Was ist because of the online version?
Did you try the offline package?
The online version seems to have some difficulty with the length of a file but not the offline version.

Re: Offline version of the Magenta Audio to Midi transcription tool

Here is an example of an audio to midi transcription of the Magenta tool.
https://forum.modartt.com/uploads.php?f...anoteq.mp3

I choosed a Piano Roll Recording of the "Pavane pour une infante défunte" played by Ravel himself:
https://www.youtube.com/watch?v=7ASYm3K_PwM

It may not be an ideal example as it is a transcription of a transcription, but well, I love this interpretation.

I did not change anything to the Midi data of the transcription because I am not a pianist and also it should be an example of what this tool is doing on its own.
The Pianoteq preset is HB Steinway D Classical with "Long Plate" as reverb.

Re: Offline version of the Magenta Audio to Midi transcription tool

That is so super-cool!

Like a human to piano roll to digital conversion, seemingly keeping nuance, etc.

And I thought that Edison's wax drum recordings would be the oldest auditory recordings...at least for the piano, this technology seems to have transcended that.

:-)

- David

Re: Offline version of the Magenta Audio to Midi transcription tool

dklein wrote:

That is so super-cool!

Like a human to piano roll to digital conversion, seemingly keeping nuance, etc.

And I thought that Edison's wax drum recordings would be the oldest auditory recordings...at least for the piano, this technology seems to have transcended that.

:-)

I am just a humble, low skilled piano player, doing it only for my own enjoyment - but the even older technique, hand played piano rolls, often by the composers themselves, are kind of a treasure.
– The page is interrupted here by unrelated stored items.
import Summits.Ventures.CertifiedManyBodySolver.Upper.GaugedShibaDWaveSourceOpenBox
import Summits.Ventures.CertifiedManyBodySolver.Upper.DWaveBoxPairWeightClosedForm
import HarnessLib

/-!
# The producers' transformed one-body matrix, entry by entry (the FORMAT-mpsgf1 `H̃` term table)

HONEST FRAMING: first certified bounds; not a superconductivity verdict. Nothing here is a number or a row.
`GaugedShibaDWaveSourceOpenBox.lean` gives the readers' operator `H̃ = S′ᴴ A_C S′ = dΓ(𝓗^ḡ) − μ·ab·1 + U(N↑ − Σ n↑n↓)`
for `S′ = partialParticleHole D↓ · orbitalPhase g`. Here we list the entries of `𝓗^ḡ_{ij} = ḡ_i g_j 𝓗_{ij}` for a SIGN
gauge on the down orbitals (`g(x↑) = 1`, `g(x↓) = ε_x = ±1`; the tree's `spinSitePhase`) and then for the producers'
data on pin-1's open box (`τ = −[p∼q]`, `Δ = −h·w_C`, `ε_p = (−1)^{x+y}`): because the box is bipartite
(`boxStagger_mul_of_adj`: `ε_p ε_q = −1` on every bond) BOTH species hop with the uniform amplitude `−1`, the `a`-modes
carry `−μ`, the `b`-modes `+μ`, and the pair source has become the spin-flip hopping `2h·ε·w_C(p,q) = ±√2 h ε`
(`κ = √2 h` per bond) — the term classes an exact reader's `H̃` multiset is audited against (IRD desk leg M).

* `gaugedNambuMatrix_orb_orb` (any `Λ`, any `τ, Δ, μ`, any sign function `ε`);
* `boxStagger_mul_of_adj`, `boxStagger_mul_self`, `star_dWaveBoxPairWeight`;
* **`producersNambuMatrix_orb_orb`** (the box table).
Written by the IRD desk (sr-mbsolver-ird-5).
-/

noncomputable section
namespace Summit.Ventures.CertifiedManyBodySolver
open Matrix Finset Literature.Probability.LatticeModels
open Literature.MathematicalPhysics.QuantumLattice Literature.Barriers.HubbardSuperconductivity HubbardWave0
open scoped ComplexOrder ComplexConjugate

section SignGauge

variable {Λ : Type*} [LinearOrder Λ] [Fintype Λ]

omit [LinearOrder Λ] [Fintype Λ] in
/-- The sign gauge on the down orbitals: `g(x↑) = 1`. [folklore] -/
theorem spinSitePhase_sign_up (ε : Λ → ℂ) (x : Λ) :
    spinSitePhase (fun σ y => if σ = 1 then ε y else 1) (orb x 0) = 1 := by
  rw [spinSitePhase_orb, if_neg (by decide)]

omit [LinearOrder Λ] [Fintype Λ] in
/-- The sign gauge on the down orbitals: `g(x↓) = ε_x`. [folklore] -/
theorem spinSitePhase_sign_down (ε : Λ → ℂ) (x : Λ) :
    spinSitePhase (fun σ y => if σ = 1 then ε y else 1) (orb x 1) = ε x := by
  rw [spinSitePhase_orb, if_pos rfl]

omit [LinearOrder Λ] [Fintype Λ] in
/-- A sign function has modulus one (so it is an admissible gauge). [folklore] -/
theorem norm_spinSitePhase_sign {ε : Λ → ℂ} (hε : ∀ x, ε x = 1 ∨ ε x = -1) (i : Orb Λ) :
    ‖spinSitePhase (fun σ y => if σ = 1 then ε y else 1) i‖ = 1 := by
  change ‖(if (ofLex i).2 = 1 then ε (ofLex i).1 else 1 : ℂ)‖ = 1
  split_ifs with h
  · rcases hε (ofLex i).1 with h1 | h1 <;> simp [h1]
  · simp

/-- **Entries of the sign-gauged Nambu matrix** `𝓗^ḡ_{ij} = ḡ_i g_j 𝓗_{ij}` (`𝓗 = bdgNambuMatrix τ Δ μ`, `g(x↑) = 1`,
`g(x↓) = ε_x = ±1`): `↑↑: τ(x,y) − μδ_{xy}`, `↑↓: −ε_y (Δ(x,y)+Δ(y,x))^*`, `↓↑: −ε_x (Δ(x,y)+Δ(y,x))`,
`↓↓: ε_x ε_y (−τ(y,x) + μδ_{xy})`. [cite: BachLiebSolovej1994, §2] -/
theorem gaugedNambuMatrix_orb_orb (τ Δ : Λ → Λ → ℂ) (μ : ℝ) {ε : Λ → ℂ} (hε : ∀ x, ε x = 1 ∨ ε x = -1)
    (x y : Λ) (σ σ' : Fin 2) :
    (Matrix.of fun i j : Orb Λ =>
        star (spinSitePhase (fun s z => if s = 1 then ε z else 1) i) *
          spinSitePhase (fun s z => if s = 1 then ε z else 1) j * bdgNambuMatrix τ Δ μ i j) (orb x σ) (orb y σ') =
      if σ = 0 then
        (if σ' = 0 then τ x y - (if x = y then (μ : ℂ) else 0) else -(ε y * star (Δ x y + Δ y x)))
      else
        (if σ' = 0 then -(ε x * (Δ x y + Δ y x)) else ε x * ε y * (-τ y x + (if x = y then (μ : ℂ) else 0))) := by
  have hstar : ∀ z, star (ε z) = ε z := fun z => by rcases hε z with h | h <;> simp [h]
  rw [Matrix.of_apply, bdgNambuMatrix_orb_orb]
  fin_cases σ <;> fin_cases σ'
  · simp [spinSitePhase_sign_up]
  · simp [spinSitePhase_sign_up, spinSitePhase_sign_down]
    ring
  · simp [spinSitePhase_sign_up, spinSitePhase_sign_down, hstar]
    ring
  · simp [spinSitePhase_sign_down, hstar]

end SignGauge

section Box

variable (a b : ℕ)

/-- **The open box is bipartite for the staggered sign**: `ε_p ε_q = −1` on every bond of `rectBoxGraph a b`,
`ε_p = (−1)^{x+y}`. [folklore] -/
theorem boxStagger_mul_of_adj {p q : Fin a ×ₗ Fin b} (h : (rectBoxGraph a b).Adj p q) :
    (-1 : ℂ) ^ (((ofLex p).1 : ℕ) + ((ofLex p).2 : ℕ)) * (-1 : ℂ) ^ (((ofLex q).1 : ℕ) + ((ofLex q).2 : ℕ)) = -1 := by
  rw [← pow_add]
  have hodd : Odd ((((ofLex p).1 : ℕ) + ((ofLex p).2 : ℕ)) + (((ofLex q).1 : ℕ) + ((ofLex q).2 : ℕ))) := by
    simp only [rectBoxGraph, lineAdj, Fin.ext_iff] at h
    rw [Nat.odd_iff]
    omega
  exact hodd.neg_one_pow

/-- `ε_p ε_p = 1`. [folklore] -/
theorem boxStagger_mul_self (p : Fin a ×ₗ Fin b) :
    (-1 : ℂ) ^ (((ofLex p).1 : ℕ) + ((ofLex p).2 : ℕ)) * (-1 : ℂ) ^ (((ofLex p).1 : ℕ) + ((ofLex p).2 : ℕ)) = 1 := by
  rw [← pow_add, ← two_mul, pow_mul]
  norm_num

/-- The staggered sign is a sign. [folklore] -/
theorem boxStagger_eq_one_or (p : Fin a ×ₗ Fin b) :
    (-1 : ℂ) ^ (((ofLex p).1 : ℕ) + ((ofLex p).2 : ℕ)) = 1 ∨ (-1 : ℂ) ^ (((ofLex p).1 : ℕ) + ((ofLex p).2 : ℕ)) = -1 :=
  neg_one_pow_eq_or ℂ _

/-- The box pair weight is real. [folklore] -/
theorem star_dWaveBoxPairWeight (z : (Fin a ×ₗ Fin b) × (Fin a ×ₗ Fin b)) :
    star (dWaveBoxPairWeight a b z) = dWaveBoxPairWeight a b z := by
  obtain ⟨p, q⟩ := z
  rw [dWaveBoxPairWeight_eq_closedForm]
  split_ifs <;> simp [Complex.conj_ofReal]

/-- **The producers' one-body table** (FORMAT-mpsgf1 §2 frame on pin-1's open box, `τ = −[p∼q]`, `Δ = −h·w_C`, sign
gauge `ε_p = (−1)^{x+y}` on the down orbitals): the gauged Nambu matrix has entries
`(p↑,q↑) = −[p∼q] − μδ_{pq}` (`a`-hopping `−1`, `a` on-site `−μ`), `(p↓,q↓) = −[p∼q] + μδ_{pq}` (`b`-hopping `−1` thanks to
`ε_pε_q = −1` on bonds, `b` on-site `+μ`), `(p↓,q↑) = 2h·ε_p·w_C(p,q)`, `(p↑,q↓) = 2h·ε_q·w_C(p,q)` (spin-flip hopping
`±√2·h·ε` on bonds). With `gaugedShiba'_conjTranspose_conj_dWaveSourceOpenBox`, `H̃ = dΓ(this) − μ·ab·1 + U(N_a − Σ n^a n^b)`.
[cite: Lieb1989, proof of Theorem 2] -/
theorem producersNambuMatrix_orb_orb (μ h : ℝ) (p q : Fin a ×ₗ Fin b) (σ σ' : Fin 2) :
    (Matrix.of fun i j : Orb (Fin a ×ₗ Fin b) =>
        star (spinSitePhase (fun s z => if s = 1 then (-1 : ℂ) ^ (((ofLex z).1 : ℕ) + ((ofLex z).2 : ℕ)) else 1) i) *
          spinSitePhase (fun s z => if s = 1 then (-1 : ℂ) ^ (((ofLex z).1 : ℕ) + ((ofLex z).2 : ℕ)) else 1) j *
          bdgNambuMatrix
            (fun x y : Fin a ×ₗ Fin b => if (rectBoxGraph a b).Adj x y then -(1 : ℂ) else 0)
            (fun u v : Fin a ×ₗ Fin b => -(h : ℂ) * dWaveBoxPairWeight a b (u, v)) μ i j) (orb p σ) (orb q σ') =
      if σ = 0 then
        (if σ' = 0 then -(if (rectBoxGraph a b).Adj p q then (1 : ℂ) else 0) - (if p = q then (μ : ℂ) else 0)
         else 2 * (h : ℂ) * (-1 : ℂ) ^ (((ofLex q).1 : ℕ) + ((ofLex q).2 : ℕ)) * dWaveBoxPairWeight a b (p, q))
      else
        (if σ' = 0 then 2 * (h : ℂ) * (-1 : ℂ) ^ (((ofLex p).1 : ℕ) + ((ofLex p).2 : ℕ)) * dWaveBoxPairWeight a b (p, q)
         else -(if (rectBoxGraph a b).Adj p q then (1 : ℂ) else 0) + (if p = q then (μ : ℂ) else 0)) := by
  rw [gaugedNambuMatrix_orb_orb _ _ μ (boxStagger_eq_one_or a b) p q σ σ']
  have hw : dWaveBoxPairWeight a b (q, p) = dWaveBoxPairWeight a b (p, q) := (dWaveBoxPairWeight_symm a b p q).symm
  by_cases hσ : σ = 0 <;> by_cases hσ' : σ' = 0 <;> simp only [hσ, hσ', if_true, if_false]
  · -- `a`-modes: hopping `-1`, on-site `-μ`
    split_ifs <;> ring
  · -- `(p↑, q↓)`: spin-flip hopping `2h ε_q w_C(p,q)`
    rw [hw, star_add, star_mul, star_neg, star_dWaveBoxPairWeight, Complex.star_def, Complex.conj_ofReal]
    ring
  · -- `(p↓, q↑)`
    rw [hw]
    ring
  · -- `b`-modes: hopping `-1` by bipartiteness, on-site `+μ`
    by_cases hpq : p = q
    · subst hpq
      rw [if_neg (rectBoxGraph a b).irrefl, if_neg (rectBoxGraph a b).irrefl, if_pos rfl, boxStagger_mul_self]
      ring
    · by_cases hadj : (rectBoxGraph a b).Adj p q
      · rw [if_pos hadj, if_pos hadj.symm, if_neg hpq, boxStagger_mul_of_adj a b hadj]
        ring
      · rw [if_neg hadj, if_neg (fun h' => hadj h'.symm), if_neg hpq]
        ring

end Box
end Summit.Ventures.CertifiedManyBodySolver
end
Even if they lack dynamics "per key" or have no dynamics at all.

Re: Offline version of the Magenta Audio to Midi transcription tool

teacue wrote:
YvesTh wrote:

I did another test with magenta but I could only do it on a very short extract.

Was ist because of the online version?
Did you try the offline package?
The online version seems to have some difficulty with the length of a file but not the offline version.

Hello,
I have installed the "magenta transcribe" package and "microsoft visual C++" but it doesn't work on my PC or I don't know how to use it. So I use the demo version of melodyne.

Re: Offline version of the Magenta Audio to Midi transcription tool

i'm glad onsets and frames is getting more love ... they did a great job with it and their work really is a significant achievement. 

i myself installed it (on a linux system) using conda:

https://docs.conda.io/en/latest/

it should also work on Mac/PC.  there are other models in the magenta project that are also very fun to play with.  one, for instance, tries to write a four-voice chorale given a short melody.  another model attempts to generate improvisations based on sample music. 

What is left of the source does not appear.